Saved data entries
BEGIN
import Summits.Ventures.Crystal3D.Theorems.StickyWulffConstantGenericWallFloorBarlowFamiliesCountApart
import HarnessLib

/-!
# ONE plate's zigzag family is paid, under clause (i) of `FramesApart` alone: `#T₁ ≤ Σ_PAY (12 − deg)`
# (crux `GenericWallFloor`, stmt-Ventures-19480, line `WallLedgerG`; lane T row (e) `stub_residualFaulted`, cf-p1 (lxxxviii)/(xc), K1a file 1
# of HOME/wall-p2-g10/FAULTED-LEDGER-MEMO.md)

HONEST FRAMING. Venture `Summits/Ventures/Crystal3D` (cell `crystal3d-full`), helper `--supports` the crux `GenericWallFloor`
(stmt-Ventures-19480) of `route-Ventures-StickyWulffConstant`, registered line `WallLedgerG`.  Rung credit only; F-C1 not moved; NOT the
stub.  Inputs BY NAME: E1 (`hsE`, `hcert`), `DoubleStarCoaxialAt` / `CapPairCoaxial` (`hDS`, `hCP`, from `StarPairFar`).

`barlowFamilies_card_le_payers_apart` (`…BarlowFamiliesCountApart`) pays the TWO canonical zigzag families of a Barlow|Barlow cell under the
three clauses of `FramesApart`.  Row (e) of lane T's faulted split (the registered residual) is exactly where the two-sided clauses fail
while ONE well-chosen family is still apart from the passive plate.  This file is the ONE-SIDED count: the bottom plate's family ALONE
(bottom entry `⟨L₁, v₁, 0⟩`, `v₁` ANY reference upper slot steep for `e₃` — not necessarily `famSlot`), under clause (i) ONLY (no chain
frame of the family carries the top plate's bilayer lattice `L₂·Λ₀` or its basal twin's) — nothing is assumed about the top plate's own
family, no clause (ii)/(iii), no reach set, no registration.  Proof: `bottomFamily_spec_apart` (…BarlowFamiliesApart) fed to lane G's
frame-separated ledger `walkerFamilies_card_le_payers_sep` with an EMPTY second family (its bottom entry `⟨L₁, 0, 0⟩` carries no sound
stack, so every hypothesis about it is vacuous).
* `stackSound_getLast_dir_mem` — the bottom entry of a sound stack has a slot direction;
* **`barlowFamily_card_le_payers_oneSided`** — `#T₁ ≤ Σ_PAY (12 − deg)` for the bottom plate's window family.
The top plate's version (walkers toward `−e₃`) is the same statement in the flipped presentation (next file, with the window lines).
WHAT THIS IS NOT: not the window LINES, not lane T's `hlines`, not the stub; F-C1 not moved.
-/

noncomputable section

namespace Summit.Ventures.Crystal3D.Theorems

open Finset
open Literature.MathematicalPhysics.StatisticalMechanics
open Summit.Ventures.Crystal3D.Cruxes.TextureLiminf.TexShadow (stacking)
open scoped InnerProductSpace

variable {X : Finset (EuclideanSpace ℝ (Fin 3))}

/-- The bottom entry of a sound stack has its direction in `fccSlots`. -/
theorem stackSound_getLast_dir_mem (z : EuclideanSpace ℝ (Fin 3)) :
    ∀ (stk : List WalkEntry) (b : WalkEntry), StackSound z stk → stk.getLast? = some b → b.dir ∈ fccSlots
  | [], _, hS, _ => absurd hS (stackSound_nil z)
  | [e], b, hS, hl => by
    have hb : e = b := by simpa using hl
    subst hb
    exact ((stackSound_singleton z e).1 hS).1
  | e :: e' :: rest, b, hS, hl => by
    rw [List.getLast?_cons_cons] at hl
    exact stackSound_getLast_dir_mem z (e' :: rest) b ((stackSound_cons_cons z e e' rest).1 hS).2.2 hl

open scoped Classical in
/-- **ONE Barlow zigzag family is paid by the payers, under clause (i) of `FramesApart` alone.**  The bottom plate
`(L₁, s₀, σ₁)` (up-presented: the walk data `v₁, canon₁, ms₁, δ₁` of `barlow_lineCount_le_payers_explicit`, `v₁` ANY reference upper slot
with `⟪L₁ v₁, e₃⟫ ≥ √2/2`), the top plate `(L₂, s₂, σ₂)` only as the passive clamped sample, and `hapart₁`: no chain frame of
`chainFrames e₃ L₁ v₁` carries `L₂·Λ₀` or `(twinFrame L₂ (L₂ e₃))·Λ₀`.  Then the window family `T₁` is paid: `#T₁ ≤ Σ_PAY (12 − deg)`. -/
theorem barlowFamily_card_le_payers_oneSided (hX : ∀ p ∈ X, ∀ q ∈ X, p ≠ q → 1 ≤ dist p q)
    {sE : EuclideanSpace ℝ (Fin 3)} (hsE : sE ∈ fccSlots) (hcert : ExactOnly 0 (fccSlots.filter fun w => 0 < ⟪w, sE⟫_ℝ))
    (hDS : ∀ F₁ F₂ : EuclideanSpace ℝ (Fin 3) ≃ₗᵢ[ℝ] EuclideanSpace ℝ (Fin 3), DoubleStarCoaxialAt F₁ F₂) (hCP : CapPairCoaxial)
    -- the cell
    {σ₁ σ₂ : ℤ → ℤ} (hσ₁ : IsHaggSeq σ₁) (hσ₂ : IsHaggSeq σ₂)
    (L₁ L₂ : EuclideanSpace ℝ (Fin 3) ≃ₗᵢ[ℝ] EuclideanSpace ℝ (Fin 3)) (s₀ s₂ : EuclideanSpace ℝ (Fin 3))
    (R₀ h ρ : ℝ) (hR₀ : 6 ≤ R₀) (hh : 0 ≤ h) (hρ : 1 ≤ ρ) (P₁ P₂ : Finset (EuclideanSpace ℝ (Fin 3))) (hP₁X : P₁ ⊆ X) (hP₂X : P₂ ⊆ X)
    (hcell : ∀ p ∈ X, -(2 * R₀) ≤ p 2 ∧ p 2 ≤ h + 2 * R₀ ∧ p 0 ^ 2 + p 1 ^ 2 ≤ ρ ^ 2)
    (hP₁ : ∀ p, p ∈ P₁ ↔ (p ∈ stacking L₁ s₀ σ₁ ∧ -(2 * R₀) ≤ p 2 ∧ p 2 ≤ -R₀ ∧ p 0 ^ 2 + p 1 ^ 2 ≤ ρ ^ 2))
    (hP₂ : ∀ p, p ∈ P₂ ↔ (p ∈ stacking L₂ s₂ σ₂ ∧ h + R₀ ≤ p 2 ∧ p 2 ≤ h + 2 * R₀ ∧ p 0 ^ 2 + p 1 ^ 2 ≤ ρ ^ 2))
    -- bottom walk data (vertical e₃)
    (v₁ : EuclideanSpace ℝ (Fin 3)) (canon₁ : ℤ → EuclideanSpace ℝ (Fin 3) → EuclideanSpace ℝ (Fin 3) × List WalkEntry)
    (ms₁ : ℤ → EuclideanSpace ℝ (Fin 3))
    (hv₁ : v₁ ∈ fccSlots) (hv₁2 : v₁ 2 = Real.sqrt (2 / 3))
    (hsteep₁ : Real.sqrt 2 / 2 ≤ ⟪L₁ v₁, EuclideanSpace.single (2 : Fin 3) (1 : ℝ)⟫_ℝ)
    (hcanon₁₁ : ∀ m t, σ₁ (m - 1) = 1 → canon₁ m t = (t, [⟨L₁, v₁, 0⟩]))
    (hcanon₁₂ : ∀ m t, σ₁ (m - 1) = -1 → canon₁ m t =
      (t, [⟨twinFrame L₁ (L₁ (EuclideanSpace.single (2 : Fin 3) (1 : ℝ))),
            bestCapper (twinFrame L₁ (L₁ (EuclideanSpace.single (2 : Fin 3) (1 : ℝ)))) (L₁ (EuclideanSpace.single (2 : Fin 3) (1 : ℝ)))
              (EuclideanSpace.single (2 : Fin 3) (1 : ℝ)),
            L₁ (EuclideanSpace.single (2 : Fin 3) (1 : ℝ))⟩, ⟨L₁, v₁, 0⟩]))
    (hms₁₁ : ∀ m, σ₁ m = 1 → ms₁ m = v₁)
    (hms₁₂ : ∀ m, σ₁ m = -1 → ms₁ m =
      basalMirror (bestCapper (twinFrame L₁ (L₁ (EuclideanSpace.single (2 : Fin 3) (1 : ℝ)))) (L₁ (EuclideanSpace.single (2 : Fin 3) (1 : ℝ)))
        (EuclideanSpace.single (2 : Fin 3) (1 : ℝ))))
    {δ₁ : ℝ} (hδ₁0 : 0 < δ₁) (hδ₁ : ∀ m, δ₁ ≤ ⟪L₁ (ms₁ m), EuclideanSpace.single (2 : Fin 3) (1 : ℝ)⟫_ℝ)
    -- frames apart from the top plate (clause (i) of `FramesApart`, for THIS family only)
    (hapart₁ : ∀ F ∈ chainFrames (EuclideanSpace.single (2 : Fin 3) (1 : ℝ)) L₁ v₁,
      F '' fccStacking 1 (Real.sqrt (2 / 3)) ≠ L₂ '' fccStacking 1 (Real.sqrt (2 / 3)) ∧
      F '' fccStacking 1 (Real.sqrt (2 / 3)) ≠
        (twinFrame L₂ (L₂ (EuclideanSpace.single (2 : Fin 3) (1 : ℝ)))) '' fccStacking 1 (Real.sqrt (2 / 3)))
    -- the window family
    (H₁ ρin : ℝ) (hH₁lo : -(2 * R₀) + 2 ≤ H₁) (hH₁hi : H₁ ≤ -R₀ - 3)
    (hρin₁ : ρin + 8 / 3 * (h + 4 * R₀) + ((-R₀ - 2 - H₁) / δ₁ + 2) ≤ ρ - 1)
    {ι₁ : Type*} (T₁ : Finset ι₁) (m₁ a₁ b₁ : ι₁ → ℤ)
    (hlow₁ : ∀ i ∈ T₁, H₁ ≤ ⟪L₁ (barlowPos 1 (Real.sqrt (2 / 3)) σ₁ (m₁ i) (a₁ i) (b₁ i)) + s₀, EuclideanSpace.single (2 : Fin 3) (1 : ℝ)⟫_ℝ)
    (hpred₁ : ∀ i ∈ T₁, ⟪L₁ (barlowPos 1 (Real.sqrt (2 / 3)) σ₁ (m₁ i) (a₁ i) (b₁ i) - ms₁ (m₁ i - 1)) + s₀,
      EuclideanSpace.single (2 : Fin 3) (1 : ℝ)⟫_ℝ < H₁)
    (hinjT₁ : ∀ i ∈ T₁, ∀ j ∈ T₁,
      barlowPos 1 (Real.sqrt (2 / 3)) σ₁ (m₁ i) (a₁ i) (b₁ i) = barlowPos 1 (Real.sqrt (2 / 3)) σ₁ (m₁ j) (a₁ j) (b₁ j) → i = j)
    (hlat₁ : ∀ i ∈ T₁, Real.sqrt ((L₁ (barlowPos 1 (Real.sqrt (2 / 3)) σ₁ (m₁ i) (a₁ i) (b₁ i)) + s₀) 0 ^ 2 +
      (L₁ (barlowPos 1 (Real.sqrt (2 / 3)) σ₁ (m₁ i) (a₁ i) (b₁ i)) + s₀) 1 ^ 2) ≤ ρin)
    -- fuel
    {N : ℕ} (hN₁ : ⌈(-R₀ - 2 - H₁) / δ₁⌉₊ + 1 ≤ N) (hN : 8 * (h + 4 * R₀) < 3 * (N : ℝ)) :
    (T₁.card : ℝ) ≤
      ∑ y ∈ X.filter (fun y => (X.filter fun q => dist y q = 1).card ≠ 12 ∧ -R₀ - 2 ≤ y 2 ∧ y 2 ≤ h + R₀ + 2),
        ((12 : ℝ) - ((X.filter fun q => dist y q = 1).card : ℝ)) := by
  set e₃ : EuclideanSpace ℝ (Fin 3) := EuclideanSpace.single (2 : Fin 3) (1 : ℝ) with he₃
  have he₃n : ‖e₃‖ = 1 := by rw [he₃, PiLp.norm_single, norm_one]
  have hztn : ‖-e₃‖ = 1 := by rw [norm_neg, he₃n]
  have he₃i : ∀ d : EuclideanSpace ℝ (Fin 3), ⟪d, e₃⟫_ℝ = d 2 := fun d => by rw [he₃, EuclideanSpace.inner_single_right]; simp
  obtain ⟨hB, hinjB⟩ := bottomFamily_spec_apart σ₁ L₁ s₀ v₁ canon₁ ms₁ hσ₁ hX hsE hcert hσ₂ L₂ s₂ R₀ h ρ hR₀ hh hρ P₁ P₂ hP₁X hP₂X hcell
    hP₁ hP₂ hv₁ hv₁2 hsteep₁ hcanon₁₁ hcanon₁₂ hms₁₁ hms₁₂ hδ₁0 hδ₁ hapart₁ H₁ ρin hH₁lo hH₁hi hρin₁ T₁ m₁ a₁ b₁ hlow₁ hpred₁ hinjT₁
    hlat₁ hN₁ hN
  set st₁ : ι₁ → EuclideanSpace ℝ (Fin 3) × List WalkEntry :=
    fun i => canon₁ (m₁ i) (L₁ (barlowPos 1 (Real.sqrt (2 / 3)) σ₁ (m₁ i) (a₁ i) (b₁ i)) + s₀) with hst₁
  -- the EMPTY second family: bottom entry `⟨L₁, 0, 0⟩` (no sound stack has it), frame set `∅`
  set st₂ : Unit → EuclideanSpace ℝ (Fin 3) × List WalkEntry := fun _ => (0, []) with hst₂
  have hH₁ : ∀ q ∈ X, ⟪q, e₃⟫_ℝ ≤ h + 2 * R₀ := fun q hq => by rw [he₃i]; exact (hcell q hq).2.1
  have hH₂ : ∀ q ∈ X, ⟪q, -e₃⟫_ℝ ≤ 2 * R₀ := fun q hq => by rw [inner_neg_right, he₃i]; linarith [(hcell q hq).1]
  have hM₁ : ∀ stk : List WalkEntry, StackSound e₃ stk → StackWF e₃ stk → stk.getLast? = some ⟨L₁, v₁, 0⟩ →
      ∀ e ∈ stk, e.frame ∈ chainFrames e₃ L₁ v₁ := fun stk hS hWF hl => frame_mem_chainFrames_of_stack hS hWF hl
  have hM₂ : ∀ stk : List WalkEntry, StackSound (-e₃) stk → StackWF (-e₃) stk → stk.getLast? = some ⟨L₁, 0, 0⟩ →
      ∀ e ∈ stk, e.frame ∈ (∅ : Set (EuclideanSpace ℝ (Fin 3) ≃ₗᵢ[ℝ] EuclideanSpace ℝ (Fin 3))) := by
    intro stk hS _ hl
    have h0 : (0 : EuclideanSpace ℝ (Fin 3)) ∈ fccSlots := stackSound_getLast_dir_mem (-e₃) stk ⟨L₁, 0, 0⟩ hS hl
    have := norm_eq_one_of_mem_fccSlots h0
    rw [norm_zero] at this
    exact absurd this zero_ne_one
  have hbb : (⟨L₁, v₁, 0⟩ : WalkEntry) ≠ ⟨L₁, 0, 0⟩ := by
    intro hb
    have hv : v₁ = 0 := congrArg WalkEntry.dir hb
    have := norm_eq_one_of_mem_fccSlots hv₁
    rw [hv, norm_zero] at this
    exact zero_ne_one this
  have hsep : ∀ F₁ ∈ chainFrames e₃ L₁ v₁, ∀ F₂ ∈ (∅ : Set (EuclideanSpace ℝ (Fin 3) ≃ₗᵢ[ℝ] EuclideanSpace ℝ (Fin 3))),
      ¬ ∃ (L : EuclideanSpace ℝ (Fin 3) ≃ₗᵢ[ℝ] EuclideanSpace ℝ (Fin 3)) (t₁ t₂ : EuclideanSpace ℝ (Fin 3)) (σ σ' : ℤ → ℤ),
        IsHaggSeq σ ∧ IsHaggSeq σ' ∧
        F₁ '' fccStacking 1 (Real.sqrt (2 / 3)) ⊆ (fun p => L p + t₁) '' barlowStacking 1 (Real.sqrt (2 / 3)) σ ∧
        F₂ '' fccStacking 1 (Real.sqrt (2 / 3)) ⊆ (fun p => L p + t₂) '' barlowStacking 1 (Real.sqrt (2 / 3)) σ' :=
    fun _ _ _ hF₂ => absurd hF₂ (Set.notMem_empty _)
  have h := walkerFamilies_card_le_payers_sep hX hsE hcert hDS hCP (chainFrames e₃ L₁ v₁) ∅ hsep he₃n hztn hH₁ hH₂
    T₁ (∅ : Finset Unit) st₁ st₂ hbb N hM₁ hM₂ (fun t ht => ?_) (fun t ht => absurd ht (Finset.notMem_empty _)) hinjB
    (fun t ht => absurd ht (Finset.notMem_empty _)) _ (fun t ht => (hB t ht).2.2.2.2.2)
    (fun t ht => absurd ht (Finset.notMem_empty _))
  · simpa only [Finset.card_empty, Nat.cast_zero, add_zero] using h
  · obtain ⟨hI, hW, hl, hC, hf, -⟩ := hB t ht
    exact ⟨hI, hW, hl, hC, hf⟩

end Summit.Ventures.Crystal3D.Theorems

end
END
EXERCISE REQUIREMENTS: The answer should be a single number: how many lines of the entries hold "under".

TASK ANSWER: 4